Here are the records. Write out exactly the lines between the one holding "hθ hτθ hnorm)" and the one holding "Prop. 8] -/", inclusive.

*-*-*

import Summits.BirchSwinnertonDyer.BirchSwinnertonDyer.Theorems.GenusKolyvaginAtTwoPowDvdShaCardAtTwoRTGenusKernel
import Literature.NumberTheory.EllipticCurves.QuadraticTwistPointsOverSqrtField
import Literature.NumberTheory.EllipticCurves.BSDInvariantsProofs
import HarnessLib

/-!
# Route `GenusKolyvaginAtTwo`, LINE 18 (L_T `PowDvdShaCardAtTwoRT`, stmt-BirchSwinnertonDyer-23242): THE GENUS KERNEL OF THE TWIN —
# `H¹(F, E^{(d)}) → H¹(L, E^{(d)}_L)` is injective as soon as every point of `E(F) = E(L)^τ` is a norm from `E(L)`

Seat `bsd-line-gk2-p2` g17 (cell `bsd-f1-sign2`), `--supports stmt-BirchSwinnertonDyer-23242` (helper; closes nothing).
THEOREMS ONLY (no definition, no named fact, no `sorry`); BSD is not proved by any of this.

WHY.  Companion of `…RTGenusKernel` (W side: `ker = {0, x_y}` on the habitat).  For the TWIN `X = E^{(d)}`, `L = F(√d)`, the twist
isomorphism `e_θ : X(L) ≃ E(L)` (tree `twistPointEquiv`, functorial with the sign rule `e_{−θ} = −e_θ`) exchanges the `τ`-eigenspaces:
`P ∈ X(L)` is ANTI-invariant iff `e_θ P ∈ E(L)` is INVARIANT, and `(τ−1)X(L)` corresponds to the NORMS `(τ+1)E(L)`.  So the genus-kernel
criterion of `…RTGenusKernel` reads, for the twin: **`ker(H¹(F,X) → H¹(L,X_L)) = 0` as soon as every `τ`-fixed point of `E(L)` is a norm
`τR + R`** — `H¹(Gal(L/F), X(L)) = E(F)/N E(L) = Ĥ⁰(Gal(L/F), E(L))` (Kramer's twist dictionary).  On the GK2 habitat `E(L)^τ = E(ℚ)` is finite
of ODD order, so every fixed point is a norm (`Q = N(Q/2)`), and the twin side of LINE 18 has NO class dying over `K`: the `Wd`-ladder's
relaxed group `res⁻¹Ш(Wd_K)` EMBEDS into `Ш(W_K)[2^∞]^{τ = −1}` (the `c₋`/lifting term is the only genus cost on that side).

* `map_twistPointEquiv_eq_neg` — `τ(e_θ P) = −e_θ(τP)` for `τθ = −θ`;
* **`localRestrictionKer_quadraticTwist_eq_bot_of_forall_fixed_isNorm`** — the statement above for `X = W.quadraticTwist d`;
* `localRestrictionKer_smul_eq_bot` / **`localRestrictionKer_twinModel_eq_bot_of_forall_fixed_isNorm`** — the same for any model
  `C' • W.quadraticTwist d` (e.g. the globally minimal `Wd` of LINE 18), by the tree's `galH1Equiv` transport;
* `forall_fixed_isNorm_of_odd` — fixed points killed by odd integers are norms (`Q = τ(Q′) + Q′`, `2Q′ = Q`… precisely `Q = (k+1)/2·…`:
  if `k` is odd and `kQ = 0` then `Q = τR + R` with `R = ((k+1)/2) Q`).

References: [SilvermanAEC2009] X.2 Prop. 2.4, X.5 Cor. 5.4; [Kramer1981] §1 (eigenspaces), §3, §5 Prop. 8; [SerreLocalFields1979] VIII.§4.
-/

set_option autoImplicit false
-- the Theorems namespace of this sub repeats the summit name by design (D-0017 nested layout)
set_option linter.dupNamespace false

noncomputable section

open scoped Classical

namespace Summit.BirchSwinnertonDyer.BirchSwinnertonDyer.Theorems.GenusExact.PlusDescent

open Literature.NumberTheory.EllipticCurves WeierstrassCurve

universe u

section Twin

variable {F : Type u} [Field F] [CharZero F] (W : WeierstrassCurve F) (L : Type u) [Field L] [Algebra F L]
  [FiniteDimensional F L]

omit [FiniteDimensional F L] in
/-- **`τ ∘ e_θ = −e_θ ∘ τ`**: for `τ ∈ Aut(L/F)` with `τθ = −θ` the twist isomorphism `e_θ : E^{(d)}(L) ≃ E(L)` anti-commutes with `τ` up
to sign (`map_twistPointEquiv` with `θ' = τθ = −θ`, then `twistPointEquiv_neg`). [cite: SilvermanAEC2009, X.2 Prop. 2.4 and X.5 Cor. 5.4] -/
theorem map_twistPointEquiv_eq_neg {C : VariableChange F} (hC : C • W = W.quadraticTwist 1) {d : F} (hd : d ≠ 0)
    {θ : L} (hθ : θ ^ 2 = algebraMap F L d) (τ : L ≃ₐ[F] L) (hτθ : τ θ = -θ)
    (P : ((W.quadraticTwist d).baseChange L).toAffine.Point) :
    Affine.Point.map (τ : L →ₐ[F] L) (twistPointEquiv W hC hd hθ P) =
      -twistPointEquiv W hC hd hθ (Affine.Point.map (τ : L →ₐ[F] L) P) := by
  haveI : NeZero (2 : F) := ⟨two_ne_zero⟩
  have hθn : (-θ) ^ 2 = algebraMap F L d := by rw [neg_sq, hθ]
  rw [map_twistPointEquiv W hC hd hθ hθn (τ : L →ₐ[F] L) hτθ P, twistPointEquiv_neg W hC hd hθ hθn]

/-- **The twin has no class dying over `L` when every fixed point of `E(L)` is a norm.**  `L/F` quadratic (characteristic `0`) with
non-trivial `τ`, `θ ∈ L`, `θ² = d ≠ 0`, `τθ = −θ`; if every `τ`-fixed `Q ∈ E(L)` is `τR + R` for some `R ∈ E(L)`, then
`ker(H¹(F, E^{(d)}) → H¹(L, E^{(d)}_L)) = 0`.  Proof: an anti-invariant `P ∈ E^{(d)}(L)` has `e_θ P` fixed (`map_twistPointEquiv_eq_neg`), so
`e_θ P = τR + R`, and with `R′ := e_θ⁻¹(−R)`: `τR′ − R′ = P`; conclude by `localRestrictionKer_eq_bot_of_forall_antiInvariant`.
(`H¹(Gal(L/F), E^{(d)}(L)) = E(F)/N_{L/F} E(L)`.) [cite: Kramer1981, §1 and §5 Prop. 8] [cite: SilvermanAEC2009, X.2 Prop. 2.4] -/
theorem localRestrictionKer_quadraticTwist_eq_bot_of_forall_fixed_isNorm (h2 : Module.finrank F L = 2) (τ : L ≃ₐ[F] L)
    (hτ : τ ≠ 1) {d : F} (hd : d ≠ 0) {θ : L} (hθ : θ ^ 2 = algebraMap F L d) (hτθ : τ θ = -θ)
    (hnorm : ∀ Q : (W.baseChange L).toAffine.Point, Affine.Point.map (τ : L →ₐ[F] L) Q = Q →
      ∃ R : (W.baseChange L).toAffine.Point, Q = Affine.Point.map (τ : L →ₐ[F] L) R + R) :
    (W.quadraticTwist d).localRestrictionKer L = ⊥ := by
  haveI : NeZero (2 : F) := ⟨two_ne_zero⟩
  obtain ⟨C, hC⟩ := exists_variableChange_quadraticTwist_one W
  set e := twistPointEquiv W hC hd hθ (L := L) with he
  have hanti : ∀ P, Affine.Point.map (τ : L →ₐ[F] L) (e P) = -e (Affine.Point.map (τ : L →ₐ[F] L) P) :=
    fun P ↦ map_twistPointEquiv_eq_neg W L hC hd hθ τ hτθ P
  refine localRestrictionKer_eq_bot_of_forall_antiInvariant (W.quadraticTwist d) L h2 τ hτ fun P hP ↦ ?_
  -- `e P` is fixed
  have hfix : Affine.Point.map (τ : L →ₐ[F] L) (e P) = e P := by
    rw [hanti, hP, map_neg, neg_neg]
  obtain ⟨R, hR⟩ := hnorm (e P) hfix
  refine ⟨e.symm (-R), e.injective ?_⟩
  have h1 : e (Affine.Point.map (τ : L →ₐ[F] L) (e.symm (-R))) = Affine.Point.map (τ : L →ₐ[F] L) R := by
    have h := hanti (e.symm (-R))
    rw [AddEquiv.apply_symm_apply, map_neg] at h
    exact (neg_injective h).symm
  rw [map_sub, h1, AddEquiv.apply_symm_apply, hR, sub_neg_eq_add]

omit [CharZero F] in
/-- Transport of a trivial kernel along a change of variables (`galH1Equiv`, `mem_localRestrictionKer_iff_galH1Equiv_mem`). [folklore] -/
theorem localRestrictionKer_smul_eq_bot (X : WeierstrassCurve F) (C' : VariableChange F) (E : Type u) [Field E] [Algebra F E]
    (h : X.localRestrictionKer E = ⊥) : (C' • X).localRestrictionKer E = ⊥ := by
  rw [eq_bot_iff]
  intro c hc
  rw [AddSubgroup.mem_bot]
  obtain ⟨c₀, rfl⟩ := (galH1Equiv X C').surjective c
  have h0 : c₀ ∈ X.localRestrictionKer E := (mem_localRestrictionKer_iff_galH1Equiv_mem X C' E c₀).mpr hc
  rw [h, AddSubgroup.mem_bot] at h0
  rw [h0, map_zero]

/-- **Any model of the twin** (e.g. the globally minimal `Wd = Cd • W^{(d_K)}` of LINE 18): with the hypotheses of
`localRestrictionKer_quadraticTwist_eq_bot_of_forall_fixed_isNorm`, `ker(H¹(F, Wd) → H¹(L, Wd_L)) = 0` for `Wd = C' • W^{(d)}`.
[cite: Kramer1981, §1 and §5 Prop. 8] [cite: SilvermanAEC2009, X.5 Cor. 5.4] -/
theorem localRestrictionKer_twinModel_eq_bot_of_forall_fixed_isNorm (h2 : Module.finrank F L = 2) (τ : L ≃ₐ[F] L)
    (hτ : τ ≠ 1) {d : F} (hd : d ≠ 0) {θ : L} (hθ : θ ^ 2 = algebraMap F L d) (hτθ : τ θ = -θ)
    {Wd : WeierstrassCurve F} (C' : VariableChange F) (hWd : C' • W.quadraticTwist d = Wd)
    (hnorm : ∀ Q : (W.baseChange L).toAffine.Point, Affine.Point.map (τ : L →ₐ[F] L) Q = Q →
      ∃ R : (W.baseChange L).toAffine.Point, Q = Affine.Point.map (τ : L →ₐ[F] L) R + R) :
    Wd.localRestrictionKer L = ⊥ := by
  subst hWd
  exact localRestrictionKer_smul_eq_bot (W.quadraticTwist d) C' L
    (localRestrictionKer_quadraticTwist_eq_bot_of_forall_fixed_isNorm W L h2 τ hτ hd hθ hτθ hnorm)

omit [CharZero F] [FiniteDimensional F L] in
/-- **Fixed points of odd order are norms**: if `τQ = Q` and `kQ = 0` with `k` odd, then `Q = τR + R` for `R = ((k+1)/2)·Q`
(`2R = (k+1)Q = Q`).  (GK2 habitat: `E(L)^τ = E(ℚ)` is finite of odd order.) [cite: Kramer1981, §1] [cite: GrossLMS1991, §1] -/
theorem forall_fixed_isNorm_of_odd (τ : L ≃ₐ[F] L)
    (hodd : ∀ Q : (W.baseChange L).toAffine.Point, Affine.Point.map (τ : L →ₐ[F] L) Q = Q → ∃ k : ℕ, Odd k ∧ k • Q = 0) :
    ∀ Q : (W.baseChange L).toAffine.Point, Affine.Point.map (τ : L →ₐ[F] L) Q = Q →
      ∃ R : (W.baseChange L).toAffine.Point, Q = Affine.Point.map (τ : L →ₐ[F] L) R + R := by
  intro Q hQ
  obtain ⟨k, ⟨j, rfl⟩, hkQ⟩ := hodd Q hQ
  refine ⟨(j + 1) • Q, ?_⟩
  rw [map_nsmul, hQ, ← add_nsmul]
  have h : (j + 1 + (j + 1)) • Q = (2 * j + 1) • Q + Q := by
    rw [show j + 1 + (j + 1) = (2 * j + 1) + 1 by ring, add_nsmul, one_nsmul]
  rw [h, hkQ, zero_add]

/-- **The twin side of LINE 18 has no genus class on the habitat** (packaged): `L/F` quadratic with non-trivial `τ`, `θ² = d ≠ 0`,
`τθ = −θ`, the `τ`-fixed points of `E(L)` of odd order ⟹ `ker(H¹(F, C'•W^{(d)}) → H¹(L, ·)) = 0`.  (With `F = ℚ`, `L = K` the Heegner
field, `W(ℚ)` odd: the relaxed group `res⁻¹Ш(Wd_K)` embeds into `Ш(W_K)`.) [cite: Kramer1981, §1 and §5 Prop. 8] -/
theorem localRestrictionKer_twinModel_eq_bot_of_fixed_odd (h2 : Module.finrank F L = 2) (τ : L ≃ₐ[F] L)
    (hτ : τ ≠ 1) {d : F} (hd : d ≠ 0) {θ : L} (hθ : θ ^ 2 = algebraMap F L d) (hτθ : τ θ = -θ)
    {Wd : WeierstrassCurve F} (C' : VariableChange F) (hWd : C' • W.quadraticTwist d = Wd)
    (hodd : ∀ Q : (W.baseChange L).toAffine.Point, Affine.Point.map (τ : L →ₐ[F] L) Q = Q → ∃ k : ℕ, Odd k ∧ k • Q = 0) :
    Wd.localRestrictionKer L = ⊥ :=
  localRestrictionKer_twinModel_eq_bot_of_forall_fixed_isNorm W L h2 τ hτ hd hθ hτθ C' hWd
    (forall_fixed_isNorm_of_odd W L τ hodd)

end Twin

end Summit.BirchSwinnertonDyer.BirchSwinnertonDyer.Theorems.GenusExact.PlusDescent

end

*-*-*

RESPONSE TO THE EXERCISE:
    (localRestrictionKer_quadraticTwist_eq_bot_of_forall_fixed_isNorm W L h2 τ hτ hd hθ hτθ hnorm)

omit [CharZero F] [FiniteDimensional F L] in
/-- **Fixed points of odd order are norms**: if `τQ = Q` and `kQ = 0` with `k` odd, then `Q = τR + R` for `R = ((k+1)/2)·Q`
(`2R = (k+1)Q = Q`).  (GK2 habitat: `E(L)^τ = E(ℚ)` is finite of odd order.) [cite: Kramer1981, §1] [cite: GrossLMS1991, §1] -/
theorem forall_fixed_isNorm_of_odd (τ : L ≃ₐ[F] L)
    (hodd : ∀ Q : (W.baseChange L).toAffine.Point, Affine.Point.map (τ : L →ₐ[F] L) Q = Q → ∃ k : ℕ, Odd k ∧ k • Q = 0) :
    ∀ Q : (W.baseChange L).toAffine.Point, Affine.Point.map (τ : L →ₐ[F] L) Q = Q →
      ∃ R : (W.baseChange L).toAffine.Point, Q = Affine.Point.map (τ : L →ₐ[F] L) R + R := by
  intro Q hQ
  obtain ⟨k, ⟨j, rfl⟩, hkQ⟩ := hodd Q hQ
  refine ⟨(j + 1) • Q, ?_⟩
  rw [map_nsmul, hQ, ← add_nsmul]
  have h : (j + 1 + (j + 1)) • Q = (2 * j + 1) • Q + Q := by
    rw [show j + 1 + (j + 1) = (2 * j + 1) + 1 by ring, add_nsmul, one_nsmul]
  rw [h, hkQ, zero_add]

/-- **The twin side of LINE 18 has no genus class on the habitat** (packaged): `L/F` quadratic with non-trivial `τ`, `θ² = d ≠ 0`,
`τθ = −θ`, the `τ`-fixed points of `E(L)` of odd order ⟹ `ker(H¹(F, C'•W^{(d)}) → H¹(L, ·)) = 0`.  (With `F = ℚ`, `L = K` the Heegner
field, `W(ℚ)` odd: the relaxed group `res⁻¹Ш(Wd_K)` embeds into `Ш(W_K)`.) [cite: Kramer1981, §1 and §5 Prop. 8] -/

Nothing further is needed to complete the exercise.